However, even in 2005, teaching posts in history at most European universities were not highly specialized: only the chronological demarcations among the now four main subdisciplines were more or less rigid, while thematic or methodological specialization was only an additional element. The profile of each department or institution was more the effect of individual preferences and specializations than of institutional framing. This is indubitably an important factor in explaining the flexibility of the discipline in its response to new trends in research and public debate in European historiography; trends that during the last three decades have been characterized by a series of striking turns and shifts in orientation towards new themes and methods.
Moreover, the social history of professionalization has still to be written: our database does not contain information about the social origins or backgrounds of the persons whose names had been registered because our knowledge is often scant, and only a small number of studies cast light on the role of the clergy and nobility in the nineteenth century, even less on the social origins of the new professionals of the twentieth century, their bourgeois or middle-class (more seldom working-class or peasant) backgrounds. At present, information on these matters can be only gathered on the basis of biographies or autobiographies.
Mapping the gendered aspects of the profession was much easier. We explored this theme because of its importance for the social history of the profession. Gender is analysed in a systematic fashion not only in our maps but also in the narrative texts for almost every country. We have provided for the first time a comprehensive chronology of the changing role and status of men and women in the historical profession throughout Europe. It is clearly a profession that from its earliest stages has been shaped by gender.
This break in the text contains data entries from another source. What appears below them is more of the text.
import Literature.MathematicalPhysics.QuantumFieldTheory.ConformalBootstrap3D.PointKernelK34v2Data
import Literature.MathematicalPhysics.QuantumFieldTheory.ConformalBootstrap3D.PointKernelParts

/-!
# K34v2 certificate, kernel part file P67: one-cell head segments 174, 175, 176 in level ranges

The head cells whose kernel evaluation exceeds one `decide` are one-cell segments of `hsegsK34v2`; each is
checked by `PCert.hPartSideOK` (side conditions) and `PCert.hPartOK` per level range `[n_lo, n_lo + count)`
against an integer claim, the claims summing to `≥ 0` (`PointKernel.partsOK`); soundness is
`PCert.hParts_sound` (`PointKernelParts`).  The part files `P1, P2, …` are mutually independent (each
imports only the data file); the ranges of one cell may span several of them, and the per-cell
conclusions `hparts_i` / `hcell_i` of those cells are assembled in `PointKernelK34v2.lean`.
Estimated kernel time 254 s.
-/

set_option maxRecDepth 100000
set_option maxHeartbeats 0

namespace Literature.MathematicalPhysics.QuantumFieldTheory.ConformalBootstrap3D.PointKernelK34v2

open Literature.MathematicalPhysics.QuantumFieldTheory.ConformalBootstrap3D.PointKernel

/-- levels `[31, 44)` of segment 174: partial lower sum `≥` claim. [folklore] -/
theorem part_174_1 : certK34v2.hPartOK (PCert.segAt hsegsK34v2 174) JHK34v2 31 13 (17085714336738110231364778985450389799) = true := by
  decide +kernel

/-- levels `[44, 49)` of segment 174: partial lower sum `≥` claim. [folklore] -/
theorem part_174_2 : certK34v2.hPartOK (PCert.segAt hsegsK34v2 174) JHK34v2 44 5 (1545373889784312895815821824683372584) = true := by
  decide +kernel

/-- one-cell segment 175 (row 6, cell `[1805/256, 903/128]`, chord, `n_F = 48`,
3 level ranges): side conditions. [folklore] -/
theorem pside_175 : certK34v2.hPartSideOK (PCert.segAt hsegsK34v2 175) JHK34v2 = true := by
  decide +kernel

/-- its level ranges `(n_lo, count, claim)`. [folklore] -/
def parts_175 : List (ℕ × ℕ × ℤ) := [(0, 31, -17945614066921183277483528410667653719), (31, 13, 16762547784307592789781354988972220394), (44, 5, 1183066282613590487702173421695433325)]

/-- the ranges tile `[0, n_F]` and the claims sum to `≥ 0`. [folklore] -/
theorem pcov_175 : PointKernel.partsOK 48 parts_175 = true := by
  decide +kernel

/-- levels `[0, 31)` of segment 175: partial lower sum `≥` claim. [folklore] -/
theorem part_175_0 : certK34v2.hPartOK (PCert.segAt hsegsK34v2 175) JHK34v2 0 31 (-17945614066921183277483528410667653719) = true := by
  decide +kernel

/-- levels `[31, 44)` of segment 175: partial lower sum `≥` claim. [folklore] -/
theorem part_175_1 : certK34v2.hPartOK (PCert.segAt hsegsK34v2 175) JHK34v2 31 13 (16762547784307592789781354988972220394) = true := by
  decide +kernel

/-- levels `[44, 49)` of segment 175: partial lower sum `≥` claim. [folklore] -/
theorem part_175_2 : certK34v2.hPartOK (PCert.segAt hsegsK34v2 175) JHK34v2 44 5 (1183066282613590487702173421695433325) = true := by
  decide +kernel

/-- one-cell segment 176 (row 6, cell `[903/128, 1807/256]`, chord, `n_F = 40`,
2 level ranges): side conditions. [folklore] -/
theorem pside_176 : certK34v2.hPartSideOK (PCert.segAt hsegsK34v2 176) JHK34v2 = true := by
  decide +kernel

/-- its level ranges `(n_lo, count, claim)`. [folklore] -/
def parts_176 : List (ℕ × ℕ × ℤ) := [(0, 32, -13362232103202956544871410398773267117), (32, 9, 13362232103202956544871410398773267117)]

/-- the ranges tile `[0, n_F]` and the claims sum to `≥ 0`. [folklore] -/
theorem pcov_176 : PointKernel.partsOK 40 parts_176 = true := by
  decide +kernel

end Literature.MathematicalPhysics.QuantumFieldTheory.ConformalBootstrap3D.PointKernelK34v2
The implications of the gender balance within the history community has only been recognized and debated in recent decades. For this reason it seemed particularly important to have, country by country, more precise statistical data on this phenomenon.
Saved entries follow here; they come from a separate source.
import Mathlib
import HarnessLib.Audit
import Summits.PneNP.PneNP.Theorems.PstarGateNodesX
import Summits.PneNP.PneNP.Theorems.PstarGateCasePNorHolders

/-!
# One GATED chord: the expansion BUDGET of the core — tree edges beyond the chords must be private (E2; prover-1 g19)

FRONTIER range-avoidance ladder, rung F-N3 (`stmt-PneNP-19007`), cell `pnp-ideate` (`PstarGateNodesX`, nodes N2–N4); restricted-model proof
complexity — nothing here bears on `P` versus `NP`.

One-gate bridge data on an XOR-closed core (`GateDataX`), any chord set `N ∋ e`.  Boundary count on `X = J₀ ∪ {g₀}` (`#X ≤ r`): XOR slots of core
outputs are inner, `p` is held by `e` and `g₀`, `u` by `g₀` and a tree edge; so `g₀` pays at most `2` boundary variables, `e` at most `1`, every
other chord at most `2`, a tree edge at most `2` and at most `1` unless it is PRIVATE (both AND variables unread by every other output of `X`).
`(r, 3/2)`-expansion then reads

* `gate_budget` — **`#(J₀ ∖ N) + 1 ≤ #N + 2 · #{private tree edges}`** (generalising `PstarGateU2Budget.u2_budget`, the case `#N = 2`).
-/

set_option linter.dupNamespace false -- `Summit.PneNP.PneNP.…`: summit = sub-problem name (D-0017 single-conjunct layout)

open Finset Literature.Computability.Complexity
open Summit.PneNP.PneNP.Theorems.PstarSALevel (varSet bdry BoundaryExpanding SimpleOverlap)
open Summit.PneNP.PneNP.Theorems.PstarCentreFree (vars_mem_varSet)
open Summit.PneNP.PneNP.Theorems.PstarXCore (xverts)
open Summit.PneNP.PneNP.Theorems.PstarCoreBound (XorClosed)
open Summit.PneNP.PneNP.Theorems.PstarChordSystem (ChordSystem)
open Summit.PneNP.PneNP.Theorems.PstarChordBridgeTools (privs coef)
open Summit.PneNP.PneNP.Theorems.PstarChordBridge (BridgeData sys Solution Lift)
open Summit.PneNP.PneNP.Theorems.PstarNorCoreTools (not_mem_bdry_of_two card_varSet_inter_bdry_le card_bdry_le_sum)
open Summit.PneNP.PneNP.Theorems.PstarGateBridge (GateHyp)
open Summit.PneNP.PneNP.Theorems.PstarGateCasePNorHolders (not_mem_bdry_of_closed card_three_slots)
open Summit.PneNP.PneNP.Theorems.PstarGateNodes (GateData)
open Summit.PneNP.PneNP.Theorems.PstarGateNodesX (GateDataX)

namespace Summit.PneNP.PneNP.Theorems.PstarGateBudget

variable {n m : ℕ}

/-- **The one-gate budget.**  See the module docstring. -/
theorem gate_budget (I : LocalMap 4 n m) {r₀ : ℕ} (hB : BoundaryExpanding r₀ I) {B : BridgeData n m} {e g₀ : Fin m}
    {u : Fin n} {κ₀ : ZMod 2} (hD : GateDataX I r₀ B e g₀ u κ₀) :
    ∃ Pv ⊆ B.J₀ \ B.N,
      (∀ j ∈ Pv, ∀ j' ∈ insert g₀ B.J₀, j' ≠ j → I.vars j 2 ∉ varSet I j' ∧ I.vars j 3 ∉ varSet I j') ∧
      (B.J₀ \ B.N).card + 1 ≤ B.N.card + 2 * Pv.card := by
  classical
  obtain ⟨hXc, hW, hr, hd₁, -, -, -, -, hG, hg₀, hgv, hju, -⟩ := id hD
  have he : e ∈ B.N := hG.1
  have heJ : e ∈ B.J₀ := hW.hN he
  have hg₀J : g₀ ∉ B.J₀ := fun h => disjoint_left.1 hd₁ hg₀ h
  set F := B.J₀ \ B.N with hFdef
  have hFJ : F ⊆ B.J₀ := sdiff_subset
  set X : Finset (Fin m) := insert g₀ B.J₀ with hXdef
  set Pv := F.filter (fun j => ∀ j' ∈ X, j' ≠ j → I.vars j 2 ∉ varSet I j' ∧ I.vars j 3 ∉ varSet I j') with hPv
  refine ⟨Pv, filter_subset _ _, fun j hj => (mem_filter.1 hj).2, ?_⟩
  have hJX : B.J₀ ⊆ X := subset_insert _ _
  have hg₀X : g₀ ∈ X := mem_insert_self _ _
  have hXr : X.card ≤ r₀ :=
    (card_le_card (insert_subset (mem_union_left _ (mem_union_right _ hg₀)) (subset_union_left.trans subset_union_left))).trans hr
  have hXcard : X.card = B.J₀.card + 1 := by rw [hXdef, card_insert_of_notMem hg₀J]
  obtain ⟨jᵤ, hjᵤF, hjᵤu⟩ := hju
  have hu_jᵤ : u ∈ varSet I jᵤ := by rcases hjᵤu with h | h <;> rw [h] <;> exact vars_mem_varSet I jᵤ _
  have hp_g₀ : I.vars e 2 ∈ varSet I g₀ := by
    rcases hgv with ⟨h2, -⟩ | ⟨-, h3⟩
    · exact h2 ▸ vars_mem_varSet I g₀ 2
    · exact h3 ▸ vars_mem_varSet I g₀ 3
  -- per-output budgets
  let q : Fin m → ℕ := fun k => if k = g₀ then 2 else if k ∈ B.N.erase e then 2 else if k ∈ Pv then 2 else 1
  have htwo : ∀ k ∈ X, k ∈ B.J₀ → (varSet I k ∩ bdry I X).card ≤ 2 := by
    intro k hk hkJ
    have h := card_varSet_inter_bdry_le I X k {0, 1} (fun s hs => by
      simp only [mem_insert, mem_singleton] at hs
      rcases hs with rfl | rfl
      · exact not_mem_bdry_of_closed I hXc hJX hkJ (by decide)
      · exact not_mem_bdry_of_closed I hXc hJX hkJ (by decide))
    have h2 : ({0, 1} : Finset (Fin 4)).card = 2 := by decide
    rw [h2] at h; exact h
  have hq : ∀ k ∈ X, (varSet I k ∩ bdry I X).card ≤ q k := by
    intro k hk
    by_cases hkg₀ : k = g₀
    · subst hkg₀
      simp only [q, if_true]
      have h := card_varSet_inter_bdry_le I X k {2, 3} (fun s hs => by
        simp only [mem_insert, mem_singleton] at hs
        rcases hs with rfl | rfl
        · rcases hgv with ⟨h2, -⟩ | ⟨h2, -⟩
          · exact not_mem_bdry_of_two I hk (hJX heJ) (fun h => hg₀J (h ▸ heJ)) (vars_mem_varSet I k 2) (h2 ▸ vars_mem_varSet I e 2)
          · exact not_mem_bdry_of_two I hk (hJX (hFJ hjᵤF)) (fun h => hg₀J (h ▸ hFJ hjᵤF)) (vars_mem_varSet I k 2) (h2 ▸ hu_jᵤ)
        · rcases hgv with ⟨-, h3⟩ | ⟨-, h3⟩
          · exact not_mem_bdry_of_two I hk (hJX (hFJ hjᵤF)) (fun h => hg₀J (h ▸ hFJ hjᵤF)) (vars_mem_varSet I k 3) (h3 ▸ hu_jᵤ)
          · exact not_mem_bdry_of_two I hk (hJX heJ) (fun h => hg₀J (h ▸ heJ)) (vars_mem_varSet I k 3) (h3 ▸ vars_mem_varSet I e 2))
      have h2 : ({2, 3} : Finset (Fin 4)).card = 2 := by decide
      rw [h2] at h; exact h
    have hkJ : k ∈ B.J₀ := by
      rw [hXdef, mem_insert] at hk
      rcases hk with h | h
      · exact absurd h hkg₀
      · exact h
    by_cases hkN : k ∈ B.N.erase e
    · simp only [q, if_neg hkg₀, if_pos hkN]
      exact htwo k hk hkJ
    by_cases hkP : k ∈ Pv
    · simp only [q, if_neg hkg₀, if_neg hkN, if_pos hkP]
      exact htwo k hk hkJ
    · simp only [q, if_neg hkg₀, if_neg hkN, if_neg hkP]
      -- `e`, or a non-private tree edge: one AND slot held elsewhere
      obtain ⟨s, hs2, k', hk', hne', hv⟩ : ∃ s : Fin 4, 2 ≤ s.val ∧ ∃ k' ∈ X, k' ≠ k ∧ I.vars k s ∈ varSet I k' := by
        by_cases hke : k = e
        · subst hke
          exact ⟨2, by decide, g₀, hg₀X, fun h => hg₀J (h ▸ heJ), hp_g₀⟩
        have hkF : k ∈ F := mem_sdiff.2 ⟨hkJ, fun hkN' => hkN (mem_erase.2 ⟨hke, hkN'⟩)⟩
        have hnp : ¬ ∀ j' ∈ X, j' ≠ k → I.vars k 2 ∉ varSet I j' ∧ I.vars k 3 ∉ varSet I j' :=
          fun h => hkP (mem_filter.2 ⟨hkF, h⟩)
        push Not at hnp
        obtain ⟨j', hj'X, hj'k, hj'⟩ := hnp
        by_cases h2 : I.vars k 2 ∈ varSet I j'
        · exact ⟨2, by decide, j', hj'X, hj'k, h2⟩
        · exact ⟨3, by decide, j', hj'X, hj'k, hj' h2⟩
      have h := card_varSet_inter_bdry_le I X k {0, 1, s} (fun s' hs' => by
        simp only [mem_insert, mem_singleton] at hs'
        rcases hs' with rfl | rfl | rfl
        · exact not_mem_bdry_of_closed I hXc hJX hkJ (by decide)
        · exact not_mem_bdry_of_closed I hXc hJX hkJ (by decide)
        · exact not_mem_bdry_of_two I hk hk' (Ne.symm hne') (vars_mem_varSet I k s') hv)
      rw [card_three_slots hs2] at h
      exact h
  have hbd := card_bdry_le_sum I X q hq
  -- evaluate the sum over `J₀ = N ⊔ F`
  have hqg₀ : q g₀ = 2 := by
    show (if g₀ = g₀ then 2 else if g₀ ∈ B.N.erase e then 2 else if g₀ ∈ Pv then 2 else 1) = 2
    rw [if_pos rfl]
  have hJsplit : B.J₀ = B.N ∪ F := by rw [hFdef, union_sdiff_of_subset hW.hN]
  have hdisj : Disjoint B.N F := by rw [hFdef]; exact disjoint_sdiff
  have hsumN : ∑ k ∈ B.N, q k = 1 + 2 * (B.N.erase e).card := by
    rw [← add_sum_erase B.N q he]
    have heg₀ : e ≠ g₀ := fun h => hg₀J (h ▸ heJ)
    have heP : e ∉ Pv := fun h => (mem_sdiff.1 (mem_filter.1 h).1).2 he
    have hqe : q e = 1 := by
      show (if e = g₀ then 2 else if e ∈ B.N.erase e then 2 else if e ∈ Pv then 2 else 1) = 1
      rw [if_neg heg₀, if_neg (notMem_erase e B.N), if_neg heP]
    rw [hqe, mul_comm, card_eq_sum_ones, sum_mul]
    congr 1
    refine sum_congr rfl fun k hk => ?_
    have hkJ : k ∈ B.J₀ := hW.hN (mem_of_mem_erase hk)
    have hkg₀ : k ≠ g₀ := fun h => hg₀J (h ▸ hkJ)
    show (if k = g₀ then 2 else if k ∈ B.N.erase e then 2 else if k ∈ Pv then 2 else 1) = 1 * 2
    rw [if_neg hkg₀, if_pos hk, one_mul]
  have hsumF : ∑ k ∈ F, q k = F.card + Pv.card := by
    have hsplit := (sum_filter_add_sum_filter_not F (fun k => k ∈ Pv) q).symm
    have hf1 : F.filter (fun k => k ∈ Pv) = Pv := by
      ext k
      simp only [mem_filter]
      exact ⟨fun h => h.2, fun h => ⟨(mem_filter.1 h).1, h⟩⟩
    rw [hsplit, hf1]
    have h1 : ∑ k ∈ Pv, q k = 2 * Pv.card := by
      rw [mul_comm, card_eq_sum_ones, sum_mul]
      refine sum_congr rfl fun k hk => ?_
      have hkF := (mem_filter.1 hk).1
      have hkg₀ : k ≠ g₀ := fun h => hg₀J (h ▸ hFJ hkF)
      have hkN : k ∉ B.N.erase e := fun h => (mem_sdiff.1 hkF).2 (mem_of_mem_erase h)
      show (if k = g₀ then 2 else if k ∈ B.N.erase e then 2 else if k ∈ Pv then 2 else 1) = 1 * 2
      rw [if_neg hkg₀, if_neg hkN, if_pos hk, one_mul]
    have h2 : ∑ k ∈ F.filter (fun k => k ∉ Pv), q k = (F.filter (fun k => k ∉ Pv)).card := by
      rw [card_eq_sum_ones]
      refine sum_congr rfl fun k hk => ?_
      obtain ⟨hkF, hkP⟩ := mem_filter.1 hk
      have hkg₀ : k ≠ g₀ := fun h => hg₀J (h ▸ hFJ hkF)
      have hkN : k ∉ B.N.erase e := fun h => (mem_sdiff.1 hkF).2 (mem_of_mem_erase h)
      show (if k = g₀ then 2 else if k ∈ B.N.erase e then 2 else if k ∈ Pv then 2 else 1) = 1
      rw [if_neg hkg₀, if_neg hkN, if_neg hkP]
    rw [h1, h2]
    have hc := card_filter_add_card_filter_not (s := F) (fun k => k ∈ Pv)
    rw [hf1] at hc
    omega
  have hsumX : ∑ k ∈ X, q k = 2 + ((1 + 2 * (B.N.erase e).card) + (F.card + Pv.card)) := by
    rw [hXdef, sum_insert hg₀J, hqg₀, hJsplit, sum_union hdisj, hsumN, hsumF]
  have hexp := hB X hXr
  rw [hXcard] at hexp
  rw [hsumX, card_erase_of_mem he] at hbd
  have hJcard : B.J₀.card = B.N.card + F.card := by rw [hJsplit, card_union_of_disjoint hdisj]
  have hNpos : 1 ≤ B.N.card := card_pos.2 ⟨e, he⟩
  omega

end Summit.PneNP.PneNP.Theorems.PstarGateBudget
To suggest that the historical profession was exclusively male in its early formation is almost a truism. In the early decades of the nineteenth century, history was defined by many intellectuals and statesmen as ‘a thing for statesmen, not for men of letters. Or rather for men who possess both faculties’, because it was perceived as crucial ‘for national public opinion, which rules Statesmen and men of War’. We also know that in the seminar, the forum that was developed for the research and teaching of history, there was initially no place for women, even when it was held in the professors’ home. This will not come as a surprise. As our authors make clear in their individual contributions, women were only gradually admitted into university life, and, in some countries, restrictions continued to be imposed for many years on their ability to take examinations and to graduate. In the 1880s and 1890s, universities in Denmark, Finland and Sweden were among the first to permit women to study for PhDs. Other countries followed at different dates. In Coimbra, Portugal, women had gained access to university education in the 1880s; in the Netherlands in 1889; in Budapest in 1893; in Bavaria in 1903; Württemberg in 1905; Sachsen in 1906 and Mecklenburg-Schwerin in 1909. In Ireland Constantia Maxwell (born in 1886) was one of the first women to attend Trinity College Dublin when it was opened to women as late as 1904. A similar situation can be documented in France where the Ecole des Chartes only opened to women in 1906.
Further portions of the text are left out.